Kılıçlar, “kın” adı verilen bir çeşit kılıf içinde taşınmaktaydı. Kın bir halka ile savaşçının kemerine asılırdı. Genelde sağ el kullanıldığı için kın sol tarafa asılırdı. Ayrıca, yakın savaşlarda yada esir düşülmesi durumunda kullanmaları için eğri hançer “kıngırak” her askerin vazgeçilmeziydi.
Kalkan (Tura)
Düzenli ve ücretli, içinde piyadelerin de bulunduğu ordu oluşana kadar (Selçuklu dönemi) Türk kalkan tipi piyadelere oranla daha küçük ve hafiftir. Sol elle tutulur. Dikdörtgen, yuvarlak veya kabarık olabilir. İlk dönemler için hasır ve kösele kullanılmıştır. Yapıldığı malzemeye göre demir olanlara “hacefe”, çelik kalkanların yuvarlak olanına “yaleb” sair malzemeden yapılana “matrak” denir. Kalkanın orta bölümünde “mıh” yani çivi bulunur ve yakın savaşta aynı zamanda saldırı aracı olarak da kullanılabilir. Üzerindeki süsleme işçiliği Türk sanatında büyük öneme sahiptir.
Miğfer (tolga, tulga, yaşuk/aşuk
Tepesi sivri ve fes biçimindedir. Burnu korumak için üst uzantısı, kulakları, boynu muhafaza eden yan siperlik ve levhaları olabilir. Her dönemde kullanılmıştır. M.Ö. 209/206 yılında Çinlilerin Mao-tun (Modu) olarak isimlendirdikleri Mete (Bagatur) Han, hızla koşan atın üzerinde geriye dönerek isabetli ok atışı (part atışı) yapabilen askerlerinin miğferlerinin tolgalarına şahin yelesi takmalarına izin vermiştir. Bu gelenek 18. Yüzyıla kadar bütün Türk devletlerinde kullanılmıştır. nişancılıklarını veya askeri başarılarını ispatlamış olanlar, miğferlerinin yan veya ortalarına şahin tüyü takma hakkına sahiptir. Tüylerin takıldığı bölgeye göre anlamları vardır.
Zırh (Yarık)
İlk dönem sert deri ve köseleden üretilen, daha sonra hafif demir levhalar ve en son olarak yapımında çelik kullanılan giysilerdir. Avrupalıların, hareket kabiliyetini oldukça sınırlayan, ağır ve kalın zırhlarına karşılık, Türkler her dönemde küçük metal levhaların birleştirilmesiyle oluşturulan hafif zırhlar kullanmışlardı. Bu konudaki en güzel örnekler Selçuklu ve Memlüklerde görülür. Türk zırhı süvariye hareket serbestliği sağlar. Süvariler, en kıymetli yardımcıları olan atları için de zırh kullanırlardı. Bu tür zırhı atlara “kidimli” giyimli at denirdi. Atlara giydirilen zırh; at alın, boyun ve sağrı zırhı olmak üzere üç parçaya ayrılırdı. (1.Kılıçarslan, Emir Çavlı ile savaştığında atının da zırhlı olması sebebiyle nehirde boğulmuştur.)

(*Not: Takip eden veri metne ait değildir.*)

/-- **The frame-shift allowance is summable along the ladder**: `Σ_{n < N} frameShiftBar P Q U n ≤ (4/3)·Q.CR·(Klam U)²`. -/
theorem sum_frameShiftBar_le {P : SplitConsts} {Q : EngConsts} (hQ : 0 ≤ Q.CR) (U : ℝ) (N : ℕ) :
    ∑ n ∈ range N, frameShiftBar P Q U n ≤ 4 / 3 * (Q.CR * (P.Klam * U) ^ 2) := by
  have hgeo : ∑ n ∈ range N, ((4 : ℝ)⁻¹) ^ n ≤ 4 / 3 := by
    have h := geom_sum_Ico_le_of_lt_one (m := 0) (n := N) (x := (4 : ℝ)⁻¹) (by norm_num) (by norm_num)
    rw [← Finset.range_eq_Ico] at h
    refine h.trans ?_
    norm_num
  unfold frameShiftBar
  rw [← Finset.mul_sum]
  calc Q.CR * (P.Klam * U) ^ 2 * ∑ n ∈ range N, ((4 : ℝ)⁻¹) ^ n ≤ Q.CR * (P.Klam * U) ^ 2 * (4 / 3) :=
        mul_le_mul_of_nonneg_left hgeo (by positivity)
    _ = 4 / 3 * (Q.CR * (P.Klam * U) ^ 2) := by ring

/-- … and within child 1's `klLegKappa`-slack currency: `≤ (4/3)·Q.CR·Klam³·U²` (`1 ≤ Klam`). -/
theorem sum_frameShiftBar_le_cube {P : SplitConsts} {Q : EngConsts} (hP : 1 ≤ P.Klam) (hQ : 0 ≤ Q.CR) (U : ℝ) (N : ℕ) :
    ∑ n ∈ range N, frameShiftBar P Q U n ≤ 4 / 3 * (Q.CR * P.Klam ^ 3) * U ^ 2 := by
  refine (sum_frameShiftBar_le hQ U N).trans ?_
  have h1 : P.Klam ^ 2 ≤ P.Klam ^ 3 := pow_le_pow_right₀ hP (by norm_num)
  have h2 : 0 ≤ U ^ 2 := sq_nonneg U
  nlinarith [mul_le_mul_of_nonneg_right h1 h2, hQ, mul_nonneg hQ h2]

/-! ## §2 The engine slot V17F (one-shot objects at `K_n`; cross-scale clauses `(K_n, n)` vs `(K_{n−1}, n−1)`; bare-frame reading ball) -/

section Model

variable (L M : ℕ) [NeZero L] [NeZero M]

/-- **(B1-F) the pair arrays of the flow action are constant on the BARE-FRAME ball** up to the `Q`-aware tolerance (`PairArrayAtV2` with `K ↦ K_n` in the
object and `klBall L μ K ↦ klBall L μ 0`). -/
def PairArrayAtV17F (P : SplitConsts) (Q : EngConsts) (β U μ : ℝ) (n : ℕ) : Prop :=
  ∀ Qm : TorusSite 2 L,
    ∃ u : ℝ, 0 ≤ u ∧ u ≤ 2 * |U| ∧ ∀ k ∈ klBall L μ 0, ∀ k' ∈ klBall L μ 0,
      ‖klPairAmplitude L M β U μ (klFlowFrameU L M β U μ n) n Qm k k' - (u : ℂ)‖ ≤ (P.C_W + klLegKappa * Q.CR * P.Klam ^ 3) * U ^ 2

/-- **the `↑↓` value line on the bare-frame ball** (`QuarticValueLineS` with `K ↦ K_n`, ball `↦ klBall L μ 0`). -/
def QuarticValueLineV17F (P : SplitConsts) (β U μ : ℝ) (n : ℕ) : Prop :=
  ∀ k₁ ∈ klBall L μ 0, ∀ k₂ ∈ klBall L μ 0, ∀ k₃ ∈ klBall L μ 0,
    ‖klQuarticValue L M β U μ (klFlowFrameU L M β U μ n) n 0 1 k₁ k₂ k₃‖ ≤ P.Klam * |U|

/-- **`BetaSplitAtV17F`** := (B1-F) ∧ (isotropic endpoint norm line at `K_n` ∧ value line on the bare ball) ∧ `FirstMoments` at `K_n`.  Slot type of
`Preds.split` once the dummy `K` is prefixed (§5); `G` not read. -/
def BetaSplitAtV17F (_G : GeoConsts) (P : SplitConsts) (Q : EngConsts) (β U μ : ℝ) (n : ℕ) : Prop :=
  PairArrayAtV17F L M P Q β U μ n ∧
    (EndpointNormLineIso L M P β U μ (klFlowFrameU L M β U μ n) n ∧ QuarticValueLineV17F L M P β U μ n) ∧
      FirstMoments L M P β U μ (klFlowFrameU L M β U μ n) n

“Kübe yarık” ve “say yarık” adıyla ayrılan iki tür zırh kullanılırdı. “Kübe yarık” bütün vücudu örter, “say yarık” ise, sadece demir göğüslük ve omuz korumasından ibaretti.
Cevşen ve Zemberek
Cevşen, örme zırh demektir. Genelde boyun bölgesi ve omuzlardan itibaren kolları korumakta kullanılır. Eklem hareketlerine fırsat verir. (Resimde askerin boynundan kol dirseklerine kadar örten bölüm) Demir örme, çelik veya pirinçten yapılır. Yönetici sülalesinin üyeleri için üretilmiş, güç ve asaleti temsil ettiği için altın veya gümüşten imal edilmişleri de vardır. Bunun en güzel örneği, Esik Kurganında bulunmuş ve M.Ö. V.yüzyıla tarihlenmiş Altın Elbiseli Adam’ın zırhıdır.